Maunakea Spectroscopic Explorer (MSE): a preliminary design of multi-object high resolution spectrograph

TL;DR

The paper presents a preliminary design for a multi-object high-resolution spectrograph for the Maunakea Spectroscopic Explorer, aiming to enhance spectroscopic capabilities with innovative optical schemes and reduced technical risks.

Contribution

It introduces a new spectrograph design with novel dispersers and a fast collimator, improving feasibility and reliability over previous concepts.

Findings

Proposed a new disperser design using a grism and prism to reduce line density.

Compared on-axis and off-axis collimator designs for throughput and feasibility.

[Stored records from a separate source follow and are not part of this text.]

import Summits.MatrixMultiplication.MatrixMultiplication.Theorems.AbelianSTPPCensusTB5StatDefs

/-!
# T_B static certificate, range `5995 … 6012` (t*-indexed linear checker with the k-member tree at `τ = 2375/1000`): kernel evaluation, the shape checks (one-member cover, else the k-member tree), volumes `3295 … 3569`, all orders `5995 … 6012`

Cell mm-stpp (rung F-M1), tier T_B = «beat `2.375` (Coppersmith–Winograd)»; checker in `AbelianSTPPCensusTB5StatDefs.lean`, table and bucket lists in `AbelianSTPPCensusTB5StatData.lean`
(pattern: theory g12's `AbelianSTPPCensusTAStatDDom*/DCk*.lean`).  `decide` with kernel reduction (standard axioms; no `native_decide`), `Elab.async false`;
consumed by `TB5Stat.checkV_sound` / `TB5Stat.domV_sound` / `TB5Stat.m2V_sound` in the leaf `AbelianSTPPCensusLeafTB6012Closed.lean`.
WHAT THIS IS NOT: arithmetic on shape lists only; no statement about STPP families or `ω`.
-/

set_option linter.dupNamespace false
set_option autoImplicit false
set_option Elab.async false

namespace Summit.MatrixMultiplication.MatrixMultiplication.Theorems.TB5Stat

set_option maxHeartbeats 0 in
/-- Check chunk: every sorted candidate shape of the volumes `3295 … 3472` passes `checkShape` on the full order range (cost units 200523: (shape, bucket) cells and tree nodes). [original] -/
theorem ck3295 : TB5Stat.checkV 5995 6012 178 3295 = true := by decide +kernel

set_option maxHeartbeats 0 in
/-- Check chunk: every sorted candidate shape of the volumes `3473 … 3569` passes `checkShape` on the full order range (cost units 168021: (shape, bucket) cells and tree nodes). [original] -/
theorem ck3473 : TB5Stat.checkV 5995 6012 97 3473 = true := by decide +kernel

end Summit.MatrixMultiplication.MatrixMultiplication.Theorems.TB5Stat
import Literature.RepresentationTheory.HeisenbergGroup.DoubledDeltaPolarisation
import Literature.RepresentationTheory.HeisenbergGroup.SchrodingerIsotropicEigenfunctional
import HarnessLib

/-!
# `(g ⊕ 1) · ℓ_Δ` in the `ℓ_Δ`-adapted coordinates is the graph of the Cayley transform of `g`

Topic `RepresentationTheory/HeisenbergGroup`; namespace `Literature.RepresentationTheory.HeisenbergGroup`.  KERNEL ONLY
(theorems, pure algebra over a commutative ring `K` with `⅟2`; no definition, no named fact).

Setting of `DoubledDeltaPolarisation.lean`: `e : κ ⊕ κ ≃ ι`, `T₀ : Matrix κ κ K`, the doubled Gram matrix
`T = reindex e e (T₀ ⊕ (−T₀))` (`hT`), `𝕎 = K^ι × K^ι ⊃ ℓ_Δ = {deltaW α β}`, `ℓ_∇ = {nablaW a b}`, the adapted
coordinates `deltaCoords : 𝕎 ≃ X_Δ × Y_Δ` and Gram matrix `deltaGram e T₀ = J_Δ`, and the isomorphism
`deltaHeisenbergEquiv : H(polar β_T) ≃* H(polar β_Δ)`.  Let `g` be a linear automorphism of the FIRST block
`𝕎₁ = K^κ × K^κ` and `C` an «inverse-free Cayley transform» of `g`: a linear map with `C (g w − w) = g w + w` for all
`w` (so `C = (g + 1)(g − 1)⁻¹` when `g − 1` is invertible).

* §1 `apply_eq_add_of_two_smul_eq_sub` — if `2x = g w − w` then `C x = w + x` (and `g w = w + 2x`);
* §2 **`deltaCoords_inlW_deltaW`** — for `2x = g(α, β) − (α, β)`:
  `deltaCoords ((g ⊕ 1)(deltaW α β)) = (x.1 ⊔ x.2, (C x).1 ⊔ (C x).2)`, i.e. `(g ⊕ 1) · ℓ_Δ`, read in the
  coordinates `X_Δ × Y_Δ`, is the GRAPH `{(x, C x)}` of the Cayley transform (`exists_deltaCoords_inlW_deltaW_eq`:
  every point of the graph is attained when `w ↦ g w − w` is onto);
* §3 **`toLinearMap₂'_deltaGram_glue_cayley_symm`** — for `g` symplectic (`alt (polar β_{T₀})`-isometric) with
  `w ↦ g w − w` onto, the graph is `β_Δ`-SYMMETRIC: `β_Δ(x ⊔, C x' ⊔) = β_Δ(x' ⊔, C x ⊔)` (it is a Lagrangian);
* §4 `deltaHeisenbergEquiv_mk_half` — `Φ_Δ (w, ½ β_T(w, w)) = (deltaCoords w, ½ β_Δ(deltaCoords w))`: the change of
  polarisation carries Weil's canonical lift of `polar β_T` to that of `polar β_Δ`;
* §5 **`deltaHeisenbergEquiv_act_spInl_deltaW`** (what the doubling assembly consumes) — for
  `g₁ ∈ Sp(polar β_{T₀})`: `Φ_Δ ((ofSymplectic (g₁ ⊕ 1)) · (deltaW α β, 0)) = ((x ⊔, C x ⊔), ½ β_Δ(x ⊔, C x ⊔))`
  under `2x = g₁(α, β) − (α, β)` (`toLinearMap₂'_delta_delta`, `act_ofSymplectic_mk_half`, §2, §4).

This is the linear algebra of the basic identity of the doubling method — `(g, 1) · ℓ_Δ ∩ ℓ_Δ = 0` iff `g − 1` is
invertible, and then `(g, 1) · ℓ_Δ` is the graph of the Cayley transform — [Kudla1994, §2], [HarrisKudlaSweet1996,
§1], in the coordinates of the tree.  Written for the cell `hodgecm-mathlib` (fan B, rung B-IV, KEY
`b4-howe-compact-irreducible`, helper H16 of the doubling proof of
`MoeglinVignerasWaldspurger1987.mvw_IV4_rankOne_irreducibleOrZero`).  Nothing about theta lifts is asserted here.

## References
* [Kudla1994] S. Kudla, *Splitting metaplectic covers of dual reductive pairs*, Israel J. Math. 87 (1994), §2.
* [HarrisKudlaSweet1996] M. Harris, S. Kudla, W. Sweet, J. AMS 9 (1996), §1 (1.9)–(1.11).
* [MoeglinVignerasWaldspurger1987] C. Mœglin, M.-F. Vignéras, J.-L. Waldspurger, LNM 1291 (1987), Chap. 2 I.7, II.1.
* [Weil1964] A. Weil, Acta Math. 111 (1964), n° 5.
-/

set_option autoImplicit false

namespace Literature.RepresentationTheory.HeisenbergGroup

open Literature.NumberTheory.Automorphic

section CayleyGraph

variable {K : Type*} [CommRing K] [Invertible (2 : K)] {κ ι : Type*} [Fintype κ] [Fintype ι] [DecidableEq κ]
  [DecidableEq ι] (e : κ ⊕ κ ≃ ι) (T₀ : Matrix κ κ K) {T : Matrix ι ι K}
  (hT : T = Matrix.reindex e e (Matrix.fromBlocks T₀ 0 0 (-T₀)))
  {g : ((κ → K) × (κ → K)) ≃ₗ[K] ((κ → K) × (κ → K))} {C : ((κ → K) × (κ → K)) →ₗ[K] ((κ → K) × (κ → K))}
  (hC : ∀ w, C (g w - w) = g w + w)

/-! ## §1 The inverse-free Cayley transform on half-differences -/

omit [Fintype κ] [DecidableEq κ] [Invertible (2 : K)] in
/-- `2x = g w − w ⟹ g w = w + 2x`. [cite: Kudla1994, §2] -/
theorem apply_eq_add_two_smul_of_two_smul_eq_sub (x w : (κ → K) × (κ → K)) (hx : (2 : K) • x = g w - w) :
    g w = w + (2 : K) • x := by
  rw [hx, add_sub_cancel]

omit [Fintype κ] [DecidableEq κ] in
include hC in
/-- **`2x = g w − w ⟹ C x = w + x`** (from `C(g w − w) = g w + w = 2w + 2x` and `⅟2`). [cite: Kudla1994, §2] -/
theorem apply_eq_add_of_two_smul_eq_sub (x w : (κ → K) × (κ → K)) (hx : (2 : K) • x = g w - w) :
    C x = w + x := by
  have h1 : (2 : K) • C x = (2 : K) • (w + x) := by
    rw [← LinearMap.map_smul, hx, hC, smul_add, hx, two_smul]
    abel
  have h2 := congrArg (fun v => (⅟(2 : K)) • v) h1
  simpa only [smul_smul, invOf_mul_self, one_smul] using h2

/-! ## §2 `(g ⊕ 1) · ℓ_Δ` in the adapted coordinates: the graph of `C` -/

omit [Fintype κ] [Fintype ι] [DecidableEq κ] [DecidableEq ι] in
include hC in
/-- **`deltaCoords ((g ⊕ 1)(deltaW α β)) = (x.1 ⊔ x.2, (C x).1 ⊔ (C x).2)` for `2x = g(α, β) − (α, β)`**:
`(g ⊕ 1)(α ⊔ α, β ⊔ β) = ((α + 2x₁) ⊔ α, (β + 2x₂) ⊔ β) = nablaW x + deltaW (C x)` with `C x = (α, β) + x`.
[cite: Kudla1994, §2] -/
theorem deltaCoords_inlW_deltaW (α β : κ → K) (x : (κ → K) × (κ → K)) (hx : (2 : K) • x = g (α, β) - (α, β)) :
    deltaCoords e (inlW e g (deltaW e α β)) = (glue e x.1 x.2, glue e (C x).1 (C x).2) := by
  have hCx : C x = (α, β) + x := apply_eq_add_of_two_smul_eq_sub hC x (α, β) hx
  have hg : g (α, β) = (α, β) + (2 : K) • x := apply_eq_add_two_smul_of_two_smul_eq_sub x (α, β) hx
  have h1 : ∀ a y : κ → K, a + (2 : K) • y = y + (a + y) := fun a y => by
    funext i; simp only [Pi.add_apply, Pi.smul_apply, smul_eq_mul]; ring
  have h2 : ∀ a y : κ → K, -y + (a + y) = a := fun a y => by
    funext i; simp only [Pi.add_apply, Pi.neg_apply]; ring
  have key : inlW e g (deltaW e α β) = nablaW e x.1 x.2 + deltaW e (C x).1 (C x).2 := by
    rw [nablaW_add_deltaW, hCx]
    simp only [deltaW, inlW_apply_glue, hg, Prod.fst_add, Prod.snd_add, Prod.smul_fst, Prod.smul_snd, h1, h2]
  rw [key, map_add, deltaCoords_nablaW, deltaCoords_deltaW, Prod.mk_add_mk, add_zero, zero_add]

omit [Fintype κ] [Fintype ι] [DecidableEq κ] [DecidableEq ι] in
include hC in
/-- **every point `(x, C x)` of the graph is `deltaCoords` of a point of `(g ⊕ 1) · ℓ_Δ`** when `w ↦ g w − w` is
onto (i.e. `g − 1` invertible). [cite: Kudla1994, §2] -/
theorem exists_deltaCoords_inlW_deltaW_eq (hs : Function.Surjective fun w => g w - w) (x : (κ → K) × (κ → K)) :
    ∃ α β : κ → K, deltaCoords e (inlW e g (deltaW e α β)) = (glue e x.1 x.2, glue e (C x).1 (C x).2) := by
  obtain ⟨w, hw⟩ := hs ((2 : K) • x)
  exact ⟨w.1, w.2, deltaCoords_inlW_deltaW e hC w.1 w.2 x hw.symm⟩

/-! ## §3 The graph is `β_Δ`-symmetric for symplectic `g` -/

omit [Invertible (2 : K)] in
include hC in
/-- **symmetry of `β_Δ` on the Cayley graph**: for `g` an isometry of the alternating form `alt (polar β_{T₀})` (i.e.
`g ∈ Sp(W_{T₀})`, `mem_symplecticGroup`) with `w ↦ g w − w` onto,
`β_Δ(x.1 ⊔ x.2, (C x').1 ⊔ (C x').2) = β_Δ(x'.1 ⊔ x'.2, (C x).1 ⊔ (C x).2)` — both sides are
`2·alt(g w, w') − 2·alt(w, g w')` for `x = g w − w`, `x' = g w' − w'` (`deltaGram_glue`). [cite: Kudla1994, §2] -/
theorem toLinearMap₂'_deltaGram_glue_cayley_symm
    (hg : ∀ w w', alt (polar (Matrix.toLinearMap₂' K T₀)) (g w) (g w') = alt (polar (Matrix.toLinearMap₂' K T₀)) w w')
    (hs : Function.Surjective fun w => g w - w) (x x' : (κ → K) × (κ → K)) :
    Matrix.toLinearMap₂' K (deltaGram e T₀) (glue e x.1 x.2) (glue e (C x').1 (C x').2) =
      Matrix.toLinearMap₂' K (deltaGram e T₀) (glue e x'.1 x'.2) (glue e (C x).1 (C x).2) := by
  obtain ⟨w, rfl⟩ := hs x
  obtain ⟨w', rfl⟩ := hs x'
  have h := hg w w'
  simp only [alt_apply, polar_apply] at h
  simp only [hC, deltaGram_glue, Prod.fst_sub, Prod.snd_sub, Prod.fst_add, Prod.snd_add, map_sub, map_add,
    LinearMap.sub_apply, LinearMap.add_apply]
  linear_combination (4 : K) * h

/-! ## §4 The change of polarisation on Weil's canonical lift -/

/-- **`Φ_Δ (w, ½ β_T(w.1, w.2)) = (deltaCoords w, ½ β_Δ((deltaCoords w).1, (deltaCoords w).2))`** — immediate from
`deltaCorrection w = ½ (β_Δ(deltaCoords w) − β_T(w))`. [cite: MoeglinVignerasWaldspurger1987, Chap. 2 I.7] -/
theorem deltaHeisenbergEquiv_mk_half (w : (ι → K) × (ι → K)) :
    deltaHeisenbergEquiv e T₀ hT ⟨w, ⅟(2 : K) * Matrix.toLinearMap₂' K T w.1 w.2⟩ =
      ⟨deltaCoords e w,
        ⅟(2 : K) * Matrix.toLinearMap₂' K (deltaGram e T₀) (deltaCoords e w).1 (deltaCoords e w).2⟩ := by
  apply Heisenberg.ext
  · rfl
  · rw [deltaHeisenbergEquiv_t]
    show ⅟(2 : K) * Matrix.toLinearMap₂' K T w.1 w.2 + deltaCorrection e T₀ (T := T) w = _
    rw [deltaCorrection, deltaPulledCocycle_apply, polar_apply]
    ring

/-! ## §5 Combined: `Φ_Δ((g₁ ⊕ 1) · (deltaW α β, 0))` -/

/-- **what the doubling assembly consumes**: for `g₁ ∈ Sp(W_{T₀})` acting on the first block of the doubled space
(`spInl`, i.e. `g₁ ⊕ 1`) through Weil's section `ofSymplectic`, and `C` with `C (g₁ w − w) = g₁ w + w`,
`Φ_Δ ((ofSymplectic (g₁ ⊕ 1)) · (deltaW α β, 0))`
`= ((x.1 ⊔ x.2, (C x).1 ⊔ (C x).2), ½ β_Δ(x.1 ⊔ x.2, (C x).1 ⊔ (C x).2))`
whenever `2x = g₁(α, β) − (α, β)`: the image of the modulation Lagrangian `ℓ_Δ` under `g₁ ⊕ 1` is Weil's canonical
lift of the graph of the Cayley transform. [cite: Kudla1994, §2] -/
theorem deltaHeisenbergEquiv_act_spInl_deltaW (g₁ : symplecticGroup (polar (Matrix.toLinearMap₂' K T₀)))
    {C₁ : ((κ → K) × (κ → K)) →ₗ[K] ((κ → K) × (κ → K))} (hC₁ : ∀ w, C₁ (g₁.1 w - w) = g₁.1 w + w)
    (α β : κ → K) (x : (κ → K) × (κ → K)) (hx : (2 : K) • x = g₁.1 (α, β) - (α, β)) :
    deltaHeisenbergEquiv e T₀ hT ((ofSymplectic _ (spInl e T₀ (-T₀) hT g₁)).act ⟨deltaW e α β, 0⟩) =
      ⟨(glue e x.1 x.2, glue e (C₁ x).1 (C₁ x).2),
        ⅟(2 : K) * Matrix.toLinearMap₂' K (deltaGram e T₀) (glue e x.1 x.2) (glue e (C₁ x).1 (C₁ x).2)⟩ := by
  have h0 : (⟨deltaW e α β, 0⟩ : Heisenberg (polar (Matrix.toLinearMap₂' K T))) =
      ⟨deltaW e α β, ⅟(2 : K) * polar (Matrix.toLinearMap₂' K T) (deltaW e α β) (deltaW e α β)⟩ := by
    rw [polar_deltaW_deltaW e T₀ hT, mul_zero]
  rw [h0, act_ofSymplectic_mk_half, coe_spInl, polar_apply, deltaHeisenbergEquiv_mk_half e T₀ hT,
    deltaCoords_inlW_deltaW e hC₁ α β x hx]

/-- the same with an arbitrary central component `t`: `Φ_Δ ((ofSymplectic (g₁ ⊕ 1)) · (deltaW α β, t)) =
((x ⊔, C x ⊔), t + ½ β_Δ(x ⊔, C x ⊔))`. [cite: Kudla1994, §2] -/
theorem deltaHeisenbergEquiv_act_spInl_deltaW_t (g₁ : symplecticGroup (polar (Matrix.toLinearMap₂' K T₀)))
    {C₁ : ((κ → K) × (κ → K)) →ₗ[K] ((κ → K) × (κ → K))} (hC₁ : ∀ w, C₁ (g₁.1 w - w) = g₁.1 w + w)
    (α β : κ → K) (t : K) (x : (κ → K) × (κ → K)) (hx : (2 : K) • x = g₁.1 (α, β) - (α, β)) :
    deltaHeisenbergEquiv e T₀ hT ((ofSymplectic _ (spInl e T₀ (-T₀) hT g₁)).act ⟨deltaW e α β, t⟩) =
      ⟨(glue e x.1 x.2, glue e (C₁ x).1 (C₁ x).2),
        t + ⅟(2 : K) * Matrix.toLinearMap₂' K (deltaGram e T₀) (glue e x.1 x.2) (glue e (C₁ x).1 (C₁ x).2)⟩ := by
  have hmul : (⟨deltaW e α β, t⟩ : Heisenberg (polar (Matrix.toLinearMap₂' K T))) =
      ⟨0, t⟩ * ⟨deltaW e α β, 0⟩ := by
    apply Heisenberg.ext
    · exact (zero_add _).symm
    · simp only [Heisenberg.mul_t, map_zero, LinearMap.zero_apply, add_zero]
  have hcen : (ofSymplectic _ (spInl e T₀ (-T₀) hT g₁)).act ⟨0, t⟩ =
      (⟨0, t⟩ : Heisenberg (polar (Matrix.toLinearMap₂' K T))) := by
    apply Heisenberg.ext
    · exact map_zero _
    · simp only [Heisenberg.PseudoSymplectic.act_t, ofSymplectic_f, map_zero, sub_self, mul_zero, add_zero]
  rw [hmul, Heisenberg.PseudoSymplectic.act_mul, map_mul, hcen,
    deltaHeisenbergEquiv_act_spInl_deltaW e T₀ hT g₁ hC₁ α β x hx, deltaHeisenbergEquiv_center]
  apply Heisenberg.ext
  · exact zero_add _
  · simp only [Heisenberg.mul_t, map_zero, LinearMap.zero_apply, add_zero]

end CayleyGraph

end Literature.RepresentationTheory.HeisenbergGroup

Achieved a more credible and competitive spectrograph design for MSE.

Abstract

The Maunakea Spectroscopic Explorer (MSE) project will transform the CFHT 3.6m optical telescope to a 10m class dedicated multi-object spectroscopic facility, with an ability to measure thousands of objects with three spectral resolution modes respectively low resolution of R~3,000, moderate resolution of R~6,000 and high resolution of R~40,000. Two identical multi-object high resolution spectrographs are expected to simultaneously produce 1084 spectra with high resolution of 40,000 at Blue (401-416nm) and Green (472-489nm) channels, and 20,000 at Red (626-674nm) channel. At the Conceptual Design Phase (CoDP), different optical schemes were proposed to meet the challenging requirements, especially a unique design with a novel transmission image slicer array, and another conventional design with oversize Volume Phase Holographic (VPH) gratings. It became clear during the CoDP that both designs presented problems of complexity or feasibility of manufacture, especially high line density disperser (general name for all kinds of grating, grism, prism). At the present, a new design scheme is proposed for investigating the optimal way to reduce technical risk and get more reliable estimation of cost and timescale. It contains new dispersers, F/2 fast collimator and so on. Therein, the disperser takes advantage of a special grism and a prism to reduce line density on grating surface, keep wide opening angle of optical path, and get the similar spectrum layout in all three spectral channels. For the fast collimator, it carefully compares on-axis and off-axis designs in throughput, interface to fiber assembly and technical risks. The current progress is more competitive and credible than the previous design, but it also indicates more challenging work will be done to improve its accessibility in engineering.